Thursday, May 22

There's this girl that I work with (and who's blog I secretly read) that's bothering the hell out of me. Basically, she is always going on about this guy she's been dating for about a months now...maybe five or six weeks. Anyway, she's always talking about how she needs to spend all of this time with him, that she "wants" to spend all this time with him, at the same time complaining that there's no time in her life anymore for anything else. She gets up in the morning (usually late for work) then leaves afterward to spend time with him...any spare time that they mutually have off is spent together. She talks about how "silly" it is, how she needs to stop, how she doesn't know why she always does it. "I just don't want to not be with him" she says in a million different ways...

...and all I want to do is tell her what's up. Because I know. I always know. For 26 years I have sat at the sidelines and watched people, studied them, listened to them, and in those 26 years I have come to know people better than almost anyone else I know. Almost as pertinent as that, I have studied people, through philosophy and religion and come to understand as much as I could possibly expect myself to be able to how we as human beings think, feel, and love. I have studied epistemology and existentialism. I have read the great works on love. I have come to grips with the deep meanings of the great religions and what they teach their followers. I know what goes on in peoples' minds.

I'm not psychic or anything, it's just that we people are pretty damn predictable. We all fall into stereotypes whether we want to admit it or not. To some thinkers, there are four personality types, for other six, eight, or up to sixteen. I have never seen anyone suggest that there are more "types" than that. Granted, we have all lead individual lives that have lead us down individual roads and those individual roads will lead us all to individual places...but the number of decisions that we make, the turns if you will, are extremely finite. There are an infinite number of decisions that we can make from the moment that we step off the curb to cross the street to the type of toast we order for breakfast, to the television show we watch to unwind, to what we do with our free time -- over the course of our lifetimes we must make a billion and a half such decisions. But each one, each and every decision is one made between a few -- one or two, ten or twelve -- choices...and it is at that level that we become predictable. I don't need to know someone very well to be able to guess what they'll choose whenever the opportunity arises. It's a skill gained through lonely people-watching.

That said, I know exactly why this girl is in the position that she is in. And I don't know if I should tell her -- because I don't think I have the right.
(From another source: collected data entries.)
omit [NeZero L] in
/-- `ν(x, y) + ν(y, x) ≤ 1` for `L ≥ 3`: a pair of sites is joined by at most one bond of `torusXY d L`.
[cite: Lieb1980, Theorem 4 — plumbing] -/
theorem torusXY_nbr_add_nbr_le_one (hL : 3 ≤ L) (x y : TorusSite d L) :
    (∑ i : Fin d, if x + Pi.single i 1 = y then (1 : ℝ) else 0) +
        (∑ i : Fin d, if y + Pi.single i 1 = x then (1 : ℝ) else 0) ≤ 1 := by
  rcases torusXY_nbr_eq_zero_or_one (by omega) x y with hx | hx <;>
    rcases torusXY_nbr_eq_zero_or_one (by omega) y x with hy | hy <;> rw [hx, hy] <;> norm_num
  -- both `1`: `y = x + eᵢ` and `x = y + eᵢ'` force `eᵢ + eᵢ' = 0`
  classical
  have hx' : ∃ i : Fin d, x + Pi.single i 1 = y := by
    by_contra h
    have : (∑ i : Fin d, if x + Pi.single i 1 = y then (1 : ℝ) else 0) = 0 :=
      Finset.sum_eq_zero fun i _ => if_neg fun hi => h ⟨i, hi⟩
    rw [this] at hx; exact one_ne_zero hx.symm
  have hy' : ∃ i : Fin d, y + Pi.single i 1 = x := by
    by_contra h
    have : (∑ i : Fin d, if y + Pi.single i 1 = x then (1 : ℝ) else 0) = 0 :=
      Finset.sum_eq_zero fun i _ => if_neg fun hi => h ⟨i, hi⟩
    rw [this] at hy; exact one_ne_zero hy.symm
  obtain ⟨i, hi⟩ := hx'
  obtain ⟨i', hi'⟩ := hy'
  exfalso
  refine torus_single_add_single_ne_zero hL i i' ?_
  have h := hi'
  rw [← hi, add_assoc] at h
  exact add_left_cancel (h.trans (add_zero x).symm)

/-- **The symmetrised torus coupling**: `(J(x,y) + J(y,x))/2 = (K/2)·(ν(x,y) + ν(y,x))` — `K/2` on torus-adjacent
ordered pairs, `0` elsewhere (for `L ≥ 3`). [cite: Lieb1980, Theorem 4 (nearest-neighbour rotators)] -/
theorem torusXY_symmCoupling_pairCoupling (K : ℝ) (x y : TorusSite d L) :
    symmCoupling ((torusXY d L).pairCoupling fun _ => K) (x, y) =
      K / 2 * ((∑ i : Fin d, if x + Pi.single i 1 = y then (1 : ℝ) else 0) +
        ∑ i : Fin d, if y + Pi.single i 1 = x then (1 : ℝ) else 0) := by
  rw [symmCoupling]
  dsimp only [Prod.swap_prod_mk]
  rw [torusXY_pairCoupling_apply, torusXY_pairCoupling_apply]
  ring

/-- The symmetrised torus coupling is non-negative for `K ≥ 0`. [cite: Lieb1980, Theorem 4 — plumbing] -/
theorem torusXY_symmCoupling_nonneg {K : ℝ} (hK : 0 ≤ K) (p : TorusSite d L × TorusSite d L) :
    0 ≤ symmCoupling ((torusXY d L).pairCoupling fun _ => K) p :=
  symmCoupling_nonneg ((torusXY d L).pairCoupling_nonneg fun _ => hK) p

/-- The unit vectors have torus norm `≤ 1`. [cite: FriedliVelenik2017, §3.1 (torus metric) — plumbing] -/
theorem torusNorm_single_le_one (i : Fin d) :
    torusNorm (Ls := fun _ : Fin d => L) (Pi.single i (1 : ZMod L)) ≤ 1 := by
  simp only [torusNorm]
  refine Finset.sup_le fun j _ => ?_
  rcases eq_or_ne j i with rfl | hj
  · rw [Pi.single_eq_same]; exact cyclicAbs_one_le
  · rw [Pi.single_eq_of_ne hj, ZMod.val_zero]; simp

/-- Torus-adjacent sites are at torus distance `≤ 1`: `dist_∞(x, x + eᵢ) ≤ 1`. [cite: FriedliVelenik2017, §3.1 (torus metric) — plumbing] -/
theorem torusDist_add_single_le_one (x : TorusSite d L) (i : Fin d) :
    torusDist x (x + Pi.single i 1) ≤ 1 := by
  rw [torusDist, show x - (x + Pi.single i 1) = -(Pi.single i 1 : TorusSite d L) by abel, torusNorm_neg]
  exact torusNorm_single_le_one i

/-- A non-zero symmetrised coupling joins sites at torus distance `≤ 1`. [cite: Lieb1980, Theorem 4 (nearest-neighbour range)] -/
theorem torusDist_le_one_of_symmCoupling_ne_zero {K : ℝ} {x y : TorusSite d L}
    (h : symmCoupling ((torusXY d L).pairCoupling fun _ => K) (x, y) ≠ 0) : torusDist x y ≤ 1 := by
  rw [torusXY_symmCoupling_pairCoupling] at h
  have hsum : (∑ i : Fin d, if x + Pi.single i 1 = y then (1 : ℝ) else 0) +
      (∑ i : Fin d, if y + Pi.single i 1 = x then (1 : ℝ) else 0) ≠ 0 := fun h0 => h (by rw [h0, mul_zero])
  by_cases hx : (∑ i : Fin d, if x + Pi.single i 1 = y then (1 : ℝ) else 0) = 0
  · rw [hx, zero_add] at hsum
    obtain ⟨i, -, hi⟩ := Finset.exists_ne_zero_of_sum_ne_zero hsum
    have hi' : y + Pi.single i 1 = x := by by_contra hc; exact hi (if_neg hc)
    rw [← hi', torusDist_comm']
    exact torusDist_add_single_le_one y i
  · obtain ⟨i, -, hi⟩ := Finset.exists_ne_zero_of_sum_ne_zero hx
    have hi' : x + Pi.single i 1 = y := by by_contra hc; exact hi (if_neg hc)
    rw [← hi']
    exact torusDist_add_single_le_one x i

end Coupling

/-! ## §2 Box coordinates: the torus box of radius `R` embeds into `[−R, R]^d` for `L ≥ 2R + 2` -/

section Coord

omit [NeZero L] in
/-- The **box coordinates** of `y` around `x` — the balanced representatives `(valMinAbs (y − x)ᵢ)ᵢ ∈ ℤ^d`, written
inline as `fun i => ((y - x) i).valMinAbs` — vanish at `y = x`. [cite: Lieb1980, p. 128 (B the boundary of a box) — the torus box read in ℤ^d] -/
theorem torusBoxCoord_self (x : TorusSite d L) : (fun i => ((x - x) i).valMinAbs : Site d) = 0 := by
  funext i; simp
In the past, perhaps I would have. If I gave a damn about her maybe I would then as well...but I don't. So there.

But it troubles me because so many people suffer the same way. It is fear that drives her, fear that she'll lose her boyfriend if she doesn't throw herself so completely at him. Fear that he will give up if she doesn't give him all the attention that she can, fear that he will see any desire on her part to be away from him as a desire on her part to be not with him. Fear that she will lose him if she doesn't hold on for dear life. She is afraid to let go and trust that everything will be alright.

It's been often said that if you love someone, you will let them leave. If it is truly love, they will not leave once given the opportunity. This is a lesson lost on her. Trust is lost on her. Love, after all, is all about trust. Love is empty without trust. She does not have trust -- and without it, she cannot love...

Ask her and she will say that she's in love, but she is not. She may feel it, she may feel it deeply, but it is not love that she feels. Not true love anyway. For she does not trust. What she feels is the warm glow of a a new toy, the proud ownership of something shiny and new, the happiness of feeling wanted. That is not love. That is something else, something internal. Love, after all, is external.

But I can not tell her that for it would break her heart...and I would feel guilty for doing so. That, and I really don't care.

Of course, I find myself in the same position, but not...maybe in that exactly opposite way that leads to the same conclusion -- maybe in the same way that leads to the opposite conclusion. I do not know. But it is freaking me out.